Saved entries:

........

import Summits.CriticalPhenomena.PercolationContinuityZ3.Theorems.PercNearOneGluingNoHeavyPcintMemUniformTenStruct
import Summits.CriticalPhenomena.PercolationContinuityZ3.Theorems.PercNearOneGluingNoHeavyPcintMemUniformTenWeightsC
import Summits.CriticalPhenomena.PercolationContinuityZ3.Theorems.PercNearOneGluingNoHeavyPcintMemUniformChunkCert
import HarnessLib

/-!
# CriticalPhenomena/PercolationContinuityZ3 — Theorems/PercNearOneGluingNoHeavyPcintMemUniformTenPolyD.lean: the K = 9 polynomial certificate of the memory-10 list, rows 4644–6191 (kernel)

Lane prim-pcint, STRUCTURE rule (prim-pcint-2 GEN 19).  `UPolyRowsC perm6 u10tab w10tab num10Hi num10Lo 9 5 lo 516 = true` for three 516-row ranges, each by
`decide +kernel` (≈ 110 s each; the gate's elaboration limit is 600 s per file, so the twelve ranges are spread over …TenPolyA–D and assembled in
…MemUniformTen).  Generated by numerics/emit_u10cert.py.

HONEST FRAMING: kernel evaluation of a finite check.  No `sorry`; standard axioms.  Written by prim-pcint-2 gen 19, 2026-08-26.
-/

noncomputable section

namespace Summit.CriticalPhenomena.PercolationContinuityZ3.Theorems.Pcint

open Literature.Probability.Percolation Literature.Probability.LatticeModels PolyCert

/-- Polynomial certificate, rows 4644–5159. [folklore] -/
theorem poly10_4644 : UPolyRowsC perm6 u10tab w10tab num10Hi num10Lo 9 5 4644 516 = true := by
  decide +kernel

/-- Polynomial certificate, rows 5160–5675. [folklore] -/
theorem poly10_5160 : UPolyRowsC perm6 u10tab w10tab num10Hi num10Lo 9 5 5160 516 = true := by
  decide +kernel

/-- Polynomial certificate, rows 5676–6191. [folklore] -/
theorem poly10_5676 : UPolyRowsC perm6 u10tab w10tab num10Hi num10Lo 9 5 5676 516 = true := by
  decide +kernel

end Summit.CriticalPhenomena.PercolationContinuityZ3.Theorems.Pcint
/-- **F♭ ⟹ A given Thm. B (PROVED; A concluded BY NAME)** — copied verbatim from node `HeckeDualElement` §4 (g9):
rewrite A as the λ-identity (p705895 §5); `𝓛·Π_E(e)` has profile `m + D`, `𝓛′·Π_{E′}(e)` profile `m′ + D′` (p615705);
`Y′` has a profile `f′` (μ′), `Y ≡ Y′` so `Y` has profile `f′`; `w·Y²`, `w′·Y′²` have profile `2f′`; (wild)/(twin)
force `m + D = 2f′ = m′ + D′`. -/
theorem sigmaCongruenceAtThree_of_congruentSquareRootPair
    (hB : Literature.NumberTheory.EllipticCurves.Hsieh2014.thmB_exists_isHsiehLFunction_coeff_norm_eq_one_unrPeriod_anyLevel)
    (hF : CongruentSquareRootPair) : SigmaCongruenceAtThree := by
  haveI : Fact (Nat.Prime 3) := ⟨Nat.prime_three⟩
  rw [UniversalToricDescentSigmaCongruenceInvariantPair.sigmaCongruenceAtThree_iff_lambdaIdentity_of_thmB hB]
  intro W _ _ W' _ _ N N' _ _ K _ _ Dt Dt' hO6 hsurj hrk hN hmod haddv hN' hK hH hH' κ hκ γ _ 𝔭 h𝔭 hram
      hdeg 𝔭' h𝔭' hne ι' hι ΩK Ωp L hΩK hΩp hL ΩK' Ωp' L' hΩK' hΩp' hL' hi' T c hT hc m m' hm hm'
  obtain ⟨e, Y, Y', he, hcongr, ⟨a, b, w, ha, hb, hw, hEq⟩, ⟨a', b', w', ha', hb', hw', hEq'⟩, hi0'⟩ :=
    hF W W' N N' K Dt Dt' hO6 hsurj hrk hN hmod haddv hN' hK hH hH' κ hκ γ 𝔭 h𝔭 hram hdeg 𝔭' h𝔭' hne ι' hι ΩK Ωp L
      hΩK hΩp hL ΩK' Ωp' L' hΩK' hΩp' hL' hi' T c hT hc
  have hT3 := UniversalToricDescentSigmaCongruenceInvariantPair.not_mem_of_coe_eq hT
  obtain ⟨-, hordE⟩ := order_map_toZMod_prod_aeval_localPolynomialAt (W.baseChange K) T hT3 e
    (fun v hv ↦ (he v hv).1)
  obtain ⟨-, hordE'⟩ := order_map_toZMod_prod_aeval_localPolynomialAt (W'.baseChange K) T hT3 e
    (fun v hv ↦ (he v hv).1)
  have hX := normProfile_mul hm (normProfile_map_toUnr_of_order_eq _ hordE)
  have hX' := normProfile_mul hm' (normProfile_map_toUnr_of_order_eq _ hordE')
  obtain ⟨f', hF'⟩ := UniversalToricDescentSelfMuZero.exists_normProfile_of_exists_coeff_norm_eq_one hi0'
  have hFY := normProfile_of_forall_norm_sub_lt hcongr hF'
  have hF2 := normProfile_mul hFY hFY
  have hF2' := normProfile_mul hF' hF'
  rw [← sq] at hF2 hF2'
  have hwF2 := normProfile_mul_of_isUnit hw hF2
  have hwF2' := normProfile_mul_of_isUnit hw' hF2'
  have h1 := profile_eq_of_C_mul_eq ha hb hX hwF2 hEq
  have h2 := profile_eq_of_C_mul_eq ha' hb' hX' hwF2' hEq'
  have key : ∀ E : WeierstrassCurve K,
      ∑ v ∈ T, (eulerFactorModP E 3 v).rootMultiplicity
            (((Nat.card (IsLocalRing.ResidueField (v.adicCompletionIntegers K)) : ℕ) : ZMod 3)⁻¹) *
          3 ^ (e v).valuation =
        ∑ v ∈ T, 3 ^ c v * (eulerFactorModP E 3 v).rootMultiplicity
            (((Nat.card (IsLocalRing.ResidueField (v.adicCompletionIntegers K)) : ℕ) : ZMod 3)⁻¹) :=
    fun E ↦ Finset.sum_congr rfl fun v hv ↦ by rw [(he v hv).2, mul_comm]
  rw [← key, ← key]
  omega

........

Directions for this task:
The data must be retyped in full, exactly as it reads.

Exercise solution:
import Summits.CriticalPhenomena.PercolationContinuityZ3.Theorems.PercNearOneGluingNoHeavyPcintMemUniformTenStruct
import Summits.CriticalPhenomena.PercolationContinuityZ3.Theorems.PercNearOneGluingNoHeavyPcintMemUniformTenWeightsC
import Summits.CriticalPhenomena.PercolationContinuityZ3.Theorems.PercNearOneGluingNoHeavyPcintMemUniformChunkCert
import HarnessLib

/-!
# CriticalPhenomena/PercolationContinuityZ3 — Theorems/PercNearOneGluingNoHeavyPcintMemUniformTenPolyD.lean: the K = 9 polynomial certificate of the memory-10 list, rows 4644–6191 (kernel)

Lane prim-pcint, STRUCTURE rule (prim-pcint-2 GEN 19).  `UPolyRowsC perm6 u10tab w10tab num10Hi num10Lo 9 5 lo 516 = true` for three 516-row ranges, each by
`decide +kernel` (≈ 110 s each; the gate's elaboration limit is 600 s per file, so the twelve ranges are spread over …TenPolyA–D and assembled in
…MemUniformTen).  Generated by numerics/emit_u10cert.py.

HONEST FRAMING: kernel evaluation of a finite check.  No `sorry`; standard axioms.  Written by prim-pcint-2 gen 19, 2026-08-26.
-/

noncomputable section

namespace Summit.CriticalPhenomena.PercolationContinuityZ3.Theorems.Pcint

open Literature.Probability.Percolation Literature.Probability.LatticeModels PolyCert

/-- Polynomial certificate, rows 4644–5159. [folklore] -/
theorem poly10_4644 : UPolyRowsC perm6 u10tab w10tab num10Hi num10Lo 9 5 4644 516 = true := by
  decide +kernel

/-- Polynomial certificate, rows 5160–5675. [folklore] -/
theorem poly10_5160 : UPolyRowsC perm6 u10tab w10tab num10Hi num10Lo 9 5 5160 516 = true := by
  decide +kernel

/-- Polynomial certificate, rows 5676–6191. [folklore] -/
theorem poly10_5676 : UPolyRowsC perm6 u10tab w10tab num10Hi num10Lo 9 5 5676 516 = true := by
  decide +kernel

end Summit.CriticalPhenomena.PercolationContinuityZ3.Theorems.Pcint
/-- **F♭ ⟹ A given Thm. B (PROVED; A concluded BY NAME)** — copied verbatim from node `HeckeDualElement` §4 (g9):
rewrite A as the λ-identity (p705895 §5); `𝓛·Π_E(e)` has profile `m + D`, `𝓛′·Π_{E′}(e)` profile `m′ + D′` (p615705);
`Y′` has a profile `f′` (μ′), `Y ≡ Y′` so `Y` has profile `f′`; `w·Y²`, `w′·Y′²` have profile `2f′`; (wild)/(twin)
force `m + D = 2f′ = m′ + D′`. -/
theorem sigmaCongruenceAtThree_of_congruentSquareRootPair
    (hB : Literature.NumberTheory.EllipticCurves.Hsieh2014.thmB_exists_isHsiehLFunction_coeff_norm_eq_one_unrPeriod_anyLevel)
    (hF : CongruentSquareRootPair) : SigmaCongruenceAtThree := by
  haveI : Fact (Nat.Prime 3) := ⟨Nat.prime_three⟩
  rw [UniversalToricDescentSigmaCongruenceInvariantPair.sigmaCongruenceAtThree_iff_lambdaIdentity_of_thmB hB]
  intro W _ _ W' _ _ N N' _ _ K _ _ Dt Dt' hO6 hsurj hrk hN hmod haddv hN' hK hH hH' κ hκ γ _ 𝔭 h𝔭 hram
      hdeg 𝔭' h𝔭' hne ι' hι ΩK Ωp L hΩK hΩp hL ΩK' Ωp' L' hΩK' hΩp' hL' hi' T c hT hc m m' hm hm'
  obtain ⟨e, Y, Y', he, hcongr, ⟨a, b, w, ha, hb, hw, hEq⟩, ⟨a', b', w', ha', hb', hw', hEq'⟩, hi0'⟩ :=
    hF W W' N N' K Dt Dt' hO6 hsurj hrk hN hmod haddv hN' hK hH hH' κ hκ γ 𝔭 h𝔭 hram hdeg 𝔭' h𝔭' hne ι' hι ΩK Ωp L
      hΩK hΩp hL ΩK' Ωp' L' hΩK' hΩp' hL' hi' T c hT hc
  have hT3 := UniversalToricDescentSigmaCongruenceInvariantPair.not_mem_of_coe_eq hT
  obtain ⟨-, hordE⟩ := order_map_toZMod_prod_aeval_localPolynomialAt (W.baseChange K) T hT3 e
    (fun v hv ↦ (he v hv).1)
  obtain ⟨-, hordE'⟩ := order_map_toZMod_prod_aeval_localPolynomialAt (W'.baseChange K) T hT3 e
    (fun v hv ↦ (he v hv).1)
  have hX := normProfile_mul hm (normProfile_map_toUnr_of_order_eq _ hordE)
  have hX' := normProfile_mul hm' (normProfile_map_toUnr_of_order_eq _ hordE')
  obtain ⟨f', hF'⟩ := UniversalToricDescentSelfMuZero.exists_normProfile_of_exists_coeff_norm_eq_one hi0'
  have hFY := normProfile_of_forall_norm_sub_lt hcongr hF'
  have hF2 := normProfile_mul hFY hFY
  have hF2' := normProfile_mul hF' hF'
  rw [← sq] at hF2 hF2'
  have hwF2 := normProfile_mul_of_isUnit hw hF2
  have hwF2' := normProfile_mul_of_isUnit hw' hF2'
  have h1 := profile_eq_of_C_mul_eq ha hb hX hwF2 hEq
  have h2 := profile_eq_of_C_mul_eq ha' hb' hX' hwF2' hEq'
  have key : ∀ E : WeierstrassCurve K,
      ∑ v ∈ T, (eulerFactorModP E 3 v).rootMultiplicity
            (((Nat.card (IsLocalRing.ResidueField (v.adicCompletionIntegers K)) : ℕ) : ZMod 3)⁻¹) *
          3 ^ (e v).valuation =
        ∑ v ∈ T, 3 ^ c v * (eulerFactorModP E 3 v).rootMultiplicity
            (((Nat.card (IsLocalRing.ResidueField (v.adicCompletionIntegers K)) : ℕ) : ZMod 3)⁻¹) :=
    fun E ↦ Finset.sum_congr rfl fun v hv ↦ by rw [(he v hv).2, mul_comm]
  rw [← key, ← key]
  omega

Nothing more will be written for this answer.